‘Vanaf dag één voelde ik dat ik de grip op de kinderen kwijt was’
doorKluun
doorKluun
Kluun (60) is schrijver en puberexpert. Hij is getrouwd en heeft samen met zijn vrouw vijf kinderen.
TOEN MIJN KINDEREN NOG ECHT KINDEREN waren, was het schoolplein de Marktplaats van de kindervriendschappen. Ik beheerste het ambacht van schoolpleinouder tot in de puntjes, gleed mijn kinderen zonder noemenswaardige wrijving de ene na de andere nieuwe vriendschap in. Als een van mijn dochters een schoolpleinkind leuk vond, ging ik direct aan de slag. Een doordacht chitchatje met de vader van Annabel of de moeder van Daantje en hopla, mijn dochters hadden er weer een vriendin bij. Ik selecteerde op Ons Soort Gezinnen en daar barstte het van, op dat schoolplein midden in het Amsterdamse luxereservaat.
En toen kwam de middelbare school. Vanaf dag één voelde ik dat ik de grip kwijt was. De enige keren dat ik collega-ouders trof, was op de twee ouderavonden. En daar werd me door mijn kinderen uitdrukkelijk te kennen gegeven mijn bek te houden, geen vragen te stellen of iets anders te doen dat cringe of awkward was. Ik stond buitenspel.
Fast forward. Mijn vrouw en ik hebben in ons samengestelde gezin in totaal vijf kinderen. Op eentje na zijn ze nu allemaal van de middelbare school af. Ze zijn er op wonderbaarlijke wijze, zonder enige hulp van mij of mijn vrouw, allemaal in geslaagd om op eigen houtje vriendschappen te sluiten en onderhouden.
Zo tegen het eindexamenjaar merkten mijn vrouw en ik dat onze mening er ineens weer toe begon te doen. De keuze van studie en stad werd gespreksonderwerp. Alsof ze toch huiverig waren voor de opstap naar volwassenheid, alsof de keuzes die ze nu gingen maken voor het echie waren en bepalend voor de rest van hun leven.

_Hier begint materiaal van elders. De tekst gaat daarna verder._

import Literature.Probability.Distributions.IndepProductLawDistance
import HarnessLib

/-!
# The first success of a block of independent trials: its law, and blocks of blocks

Topic `Probability/Distributions`; theorems-only companion of `IndepProductLaw.lean`. A *trial* is a
draw from a law `p` on `Option α` (`none` = failure/abort, `some a` = success with value `a`); a
*block* is `k` independent trials, read through its FIRST success
`v ↦ (List.ofFn v).findSome? id ∈ Option α`. This is the "repeat the randomized procedure until it
succeeds (at most `k` times) and keep the first output" step of many reductions — e.g. the procedure
`W` of Micciancio–Regev 2007, Thm. 5.23 (p. 29: "repeat … and let `w₁, …, w_N` be the first `N`
successful outputs"), in the blockwise form a bit-level machine naturally implements (block `i`
supplies `wᵢ`), and the amplification of a verifiable solver (Cor. 5.13 via Lemma 5.10: call the
`IncGDD` solver until a verified solution appears).

* `findSome?_ofFn_cons` — the recursion `first(x :: v) = x.or (first v)`;
* `indepLaw_succ_map_findSome` — hence `law(first of k+1 trials) = p ≫= (x ↦ law(first of k).map (x.or ·))`;
* `indepLaw_map_findSome_apply_none` / `_some` — **the law of the first success**:
  `Pr[none] = p(none)^k`, `Pr[some a] = p(some a) · ∑_{t<k} p(none)^t`;
* `one_sub_mul_sum_pow` — the geometric identity `(1 − ρ) ∑_{t<k} ρ^t = 1 − ρ^k` in `ℝ≥0∞`, so that,
  for the CONDITIONAL law `q` of a success (`p(some a) = (1 − p none) · q a`, which exists whenever
  `p none ≠ 1`: `exists_cond_law`), `Pr[some a] = (1 − p(none)^k) · q a`
  (`indepLaw_map_findSome_apply_some_eq`);
* `toReal_indepLaw_exists_eq_none_le` — **`N` blocks** (marginals as in
  `LWE.indepLaw_toOuterMeasure_apply_preimage`): `Pr[some block has no success] ≤ N · p(none)^k`;
* `indepLaw_firstSuccess_apply_comp_some`, `toOuterMeasure_indepLaw_firstSuccess_inter_le` — on the
  all-success part, the `N` first successes are iid with law `q` up to the factor `(1 − p(none)^k)^N ≤ 1`:
  `Pr[all blocks succeed ∧ values ∈ E] ≤ q^{⊗N}(E)` — bad events of the idealised iid experiment
  transfer to the real one at no cost.

## References

* W. Feller, *An Introduction to Probability Theory and Its Applications I*, 3rd ed., Wiley 1968,
  Ch. VI §§1–2 (Bernoulli trials, waiting for the first success; the geometric law) [folklore].
* D. Micciancio, O. Regev, *Worst-case to average-case reductions based on Gaussian measures*,
  SIAM J. Comput. 37 (2007) 267–302, proof of Thm. 5.23 (p. 29–30: the repetition of `W` and "with
  probability exponentially close to 1 we will have at least `N` vectors") — the consumer.
-/

noncomputable section

open scoped ENNReal

namespace Literature.Probability.Distributions

open PMF Finset MeasureTheory

variable {α : Type*}

/-! ### The first success of one block -/

/-- The recursion of the first success along `Fin.cons`: `first(x :: v) = x.or (first v)`. [folklore] -/
theorem findSome?_ofFn_cons (x : Option α) {k : ℕ} (v : Fin k → Option α) :
    (List.ofFn (Fin.cons x v : Fin (k + 1) → Option α)).findSome? id =
      x.or ((List.ofFn v).findSome? id) := by
  rw [List.ofFn_succ, List.findSome?_cons]
  simp only [Fin.cons_zero, Fin.cons_succ, id]
  cases x <;> rfl

/-- Post-composition of a law on `Option α` with `y ↦ x.or y`: the Dirac mass at `x` if `x` is a
success, the law itself if `x` is a failure. [folklore] -/
theorem map_or_eq (G : PMF (Option α)) (x : Option α) :
    (G.map fun y => x.or y) = x.elim G fun b => PMF.pure (some b) := by
  cases x with
  | none => exact PMF.map_id G
  | some b => exact PMF.map_const _ _

/-- One more trial in front: `law(first of k+1 trials) = p ≫= (x ↦ law(first of k trials).map (x.or ·))`.
[folklore] -/
theorem indepLaw_succ_map_findSome (p : PMF (Option α)) (k : ℕ) :
    ((indepLaw (k + 1) fun _ => p).map fun v => (List.ofFn v).findSome? id) =
      p.bind fun x => ((indepLaw k fun _ => p).map fun v => (List.ofFn v).findSome? id).map
        fun y => x.or y := by
  rw [indepLaw_succ, PMF.map_bind]
  refine congrArg p.bind (funext fun x => ?_)
  rw [PMF.map_comp, PMF.map_comp]
  exact congrArg (PMF.map · _) (funext fun v => findSome?_ofFn_cons x v)

/-- **Law of the first success, failure mass**: `Pr[no success among k trials] = p(none)^k`. [folklore] -/
theorem indepLaw_map_findSome_apply_none (p : PMF (Option α)) : ∀ k : ℕ,
    ((indepLaw k fun _ => p).map fun v => (List.ofFn v).findSome? id) none = p none ^ k
  | 0 => by
    rw [pow_zero, indepLaw_zero, PMF.pure_map, PMF.pure_apply, if_pos]
    rfl
  | k + 1 => by
    classical
    rw [indepLaw_succ_map_findSome, PMF.bind_apply, tsum_eq_single none, map_or_eq,
      Option.elim, indepLaw_map_findSome_apply_none p k, pow_succ, mul_comm]
    intro x hx
    obtain ⟨b, rfl⟩ := Option.ne_none_iff_exists'.1 hx
    rw [map_or_eq, Option.elim, PMF.pure_apply, if_neg (Option.some_ne_none b).symm, mul_zero]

We kregen, net als in hun kinderjaren, weer de rol van expert en ervaringsdeskundige toebedeeld. Mijn vrouw en ik hebben zowat elke denkbare hbo en universiteit in een straal van tweehonderd kilometer vanbinnen gezien.
We zijn niet de enigen. Uit onderzoek blijkt dat ouders bij de keuze van de vervolgopleiding als adviesorgaan nummer één worden gezien. De doorslaggevende factor is dus vaak niet de decaan, niet de vrienden, maar de ouders.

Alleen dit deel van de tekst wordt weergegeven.